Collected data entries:
--
import Literature.Topology.FourManifolds.LatticeFormsHyperbolicEmbedding
import HarnessLib

/-!
# `O(U^{⊕3}) → O(U^{⊕3}/2U^{⊕3}, q̄)` is onto: every isometry of the `𝔽₂`-quadratic space `(𝔽₂⁶, x₁y₁ + x₂y₂ + x₃y₃)`
# lifts to an integral isometry of `U^{⊕3}` (the computational core of Nikulin 1980, Thm. 1.14.2 for `U(2)^{⊕3}`)

This file is the finite, computational half of the surjectivity `O(U(2)^{⊕3}) → O(q_{U(2)^{⊕3}})` needed for Huybrechts'
Cor. 14.3.15 (uniqueness of the Kummer lattice `K ↪ H²(X, ℤ)`: "the finer version [of Thm. 1.12] alluded to in
Remark 1.13, (i)" — Nikulin's Thm. 1.14.2 in the boundary case `rk = ℓ(A_2)`, where `q` splits off `u₊(2)`), reduced
in `KummerLatticeK3EmbeddingUniqueness.lean` (seat p18, g33-#8) to exactly this lifting property. Since `O(U(2)^{⊕3}) =
O(U^{⊕3})` and `(A_{U(2)^{⊕3}}, q) = (U^{⊕3}/2U^{⊕3}, q̄)` with `q̄(v) = ½(v.v) mod 2`, the statement is: every
`q̄`-orthogonal automorphism of `𝔽₂⁶` is the reduction of an integral isometry of `U^{⊕3}`. It is proved here by an
explicit stabiliser chain (Witt's theorem made effective): the reductions of twelve Eichler transvections `t(eᵢ, eⱼ)`,
`t(eᵢ, fⱼ)`, `t(fᵢ, eⱼ)`, `t(fᵢ, fⱼ)` (Gritsenko–Hulek–Sankaran §3.1) and of the three swaps `eₚ ↔ fₚ` act transitively on
(1) the `35` nonzero singular vectors, (2) the `16` singular `y` with `b̄(e₀, y) = 1` while fixing `e₀`, (3) the `9`
nonzero singular vectors of `⟨e₀, f₀⟩^⊥` while fixing `e₀, f₀`, (4) the `4` singular `y ⊥ e₀, f₀` with `b̄(e₁, y) = 1`
while fixing `e₀, f₀, e₁`; and (5) an isometry fixing `e₀, f₀, e₁, f₁` is the identity or the swap `e₂ ↔ f₂`
(`35 · 16 · 9 · 4 · 2 = 40320 = |O⁺₆(𝔽₂)|`). The word tables were found by breadth-first search and are CHECKED by the
kernel (`decide`); nothing is assumed. Written for lane `lit-hodgefound` (Track 2 foundations; prover seat
`lit-hodgefound-p18`, gen 33, row g33-#9). DEFINITIONS WITH BODIES (explicit matrices, tables, evaluation maps) and
THEOREMS; no named fact, no instance, no notation.

## Sources

* V. V. Nikulin, *Integral symmetric bilinear forms and some of their applications*, Math. USSR Izv. 14 (1980),
  Thm. 1.14.2 (surjectivity `O(S) → O(q_S)`; boundary case at `p = 2`) — not held, cited through D. Huybrechts,
  *Lectures on K3 Surfaces*, Ch. 14 Thm. 2.4, Rem. 1.13 (i), Cor. 3.15 (held text
  `book:huybrechtsnd-lectures-k3-surfaces`, p0344, p0341, p0351–p0352).
* V. Gritsenko, K. Hulek, G. K. Sankaran, J. Algebra 322 (2009), §3.1 (t1)–(t3): the Eichler transvections
  `t(e, a) : v ↦ v + (e.v) a − (a.v) e` (`a` isotropic, `a ⊥ e`) and `t(e, a)⁻¹ = t(e, −a)` (held `paper:arxiv-0810.1614`).

## Contents

* §1 the integral Gram matrix `hypSixGram` of `U^{⊕3}` on `Fin 3 ⊕ Fin 3` (`inl p = eₚ`, `inr p = fₚ`), the fifteen
  integral generators `hypSixGen` with their inverses `hypSixGenInv` and reductions `hypSixGenTwo` (kernel-checked:
  `gᵀ G g = G`, `g g⁻¹ = g⁻¹ g = 1`, `g mod 2 = ḡ`, `ḡ² = 1`, `q̄ ∘ ḡ = q̄`);
* §2 words: `hypSixEval w = ∏ ḡ` (mod 2), `hypSixEvalInt w = ∏ g` (over `ℤ`) with `hypSixEvalInt w mod 2 = hypSixEval w`,
  `(hypSixEvalInt w)ᵀ G (hypSixEvalInt w) = G`, a two-sided inverse, and `hypSixEval w.reverse * hypSixEval w = 1`;
* §3 the tables `hypSixTab1..4` and their kernel-checked specifications;
* §4 the descent: `exists_hypSixEval_eq` — every `q̄`-orthogonal injective `D ∈ M₆(𝔽₂)` is `hypSixEval w` for a word
  `w`; hence **`exists_integral_lift_of_orthogonal_mod_two`**: every such `D` is the reduction of an integral matrix
  `M` with `Mᵀ G M = G` and an integral inverse.

## References

* [Nikulin1980] V. V. Nikulin, Integral symmetric bilinear forms and some of their applications, Math. USSR Izv. 14
  (1980) 103–167, Thm. 1.14.2.
* [Huybrechts2016K3] D. Huybrechts, Lectures on K3 Surfaces, CUP 2016, Ch. 14 Thm. 2.4, Rem. 1.13 (i), Cor. 3.15.
* [GritsenkoHulekSankaran2009] V. Gritsenko, K. Hulek, G. K. Sankaran, Abelianisation of orthogonal groups and the
  fundamental group of modular varieties, J. Algebra 322 (2009) 463–478, §3.1.
-/

open scoped Matrix

namespace Literature.Topology.FourManifolds

/-! ### §1 The Gram matrix of `U^{⊕3}`, the generators, their inverses and reductions -/

/-- The Gram matrix of `U^{⊕3}` in the basis `e₀, e₁, e₂` (`inl`), `f₀, f₁, f₂` (`inr`): `eₚ.f_q = δ_{pq}`, `e.e = f.f = 0`.
[cite: Huybrechts2016K3, Ch. 14 §0.3 (ii)] -/
def hypSixGram : Matrix (Fin 3 ⊕ Fin 3) (Fin 3 ⊕ Fin 3) ℤ := Matrix.fromBlocks 0 1 1 0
--
Work to be completed →
Return only what runs from the line containing "w)ᵀ G (hypSixEvalInt" to the last line of the records above, both ends included, exactly as written.

Worked solution →
  `(hypSixEvalInt w)ᵀ G (hypSixEvalInt w) = G`, a two-sided inverse, and `hypSixEval w.reverse * hypSixEval w = 1`;
* §3 the tables `hypSixTab1..4` and their kernel-checked specifications;
* §4 the descent: `exists_hypSixEval_eq` — every `q̄`-orthogonal injective `D ∈ M₆(𝔽₂)` is `hypSixEval w` for a word
  `w`; hence **`exists_integral_lift_of_orthogonal_mod_two`**: every such `D` is the reduction of an integral matrix
  `M` with `Mᵀ G M = G` and an integral inverse.

## References

* [Nikulin1980] V. V. Nikulin, Integral symmetric bilinear forms and some of their applications, Math. USSR Izv. 14
  (1980) 103–167, Thm. 1.14.2.
* [Huybrechts2016K3] D. Huybrechts, Lectures on K3 Surfaces, CUP 2016, Ch. 14 Thm. 2.4, Rem. 1.13 (i), Cor. 3.15.
* [GritsenkoHulekSankaran2009] V. Gritsenko, K. Hulek, G. K. Sankaran, Abelianisation of orthogonal groups and the
  fundamental group of modular varieties, J. Algebra 322 (2009) 463–478, §3.1.
-/

open scoped Matrix

namespace Literature.Topology.FourManifolds

/-! ### §1 The Gram matrix of `U^{⊕3}`, the generators, their inverses and reductions -/

/-- The Gram matrix of `U^{⊕3}` in the basis `e₀, e₁, e₂` (`inl`), `f₀, f₁, f₂` (`inr`): `eₚ.f_q = δ_{pq}`, `e.e = f.f = 0`.
[cite: Huybrechts2016K3, Ch. 14 §0.3 (ii)] -/
def hypSixGram : Matrix (Fin 3 ⊕ Fin 3) (Fin 3 ⊕ Fin 3) ℤ := Matrix.fromBlocks 0 1 1 0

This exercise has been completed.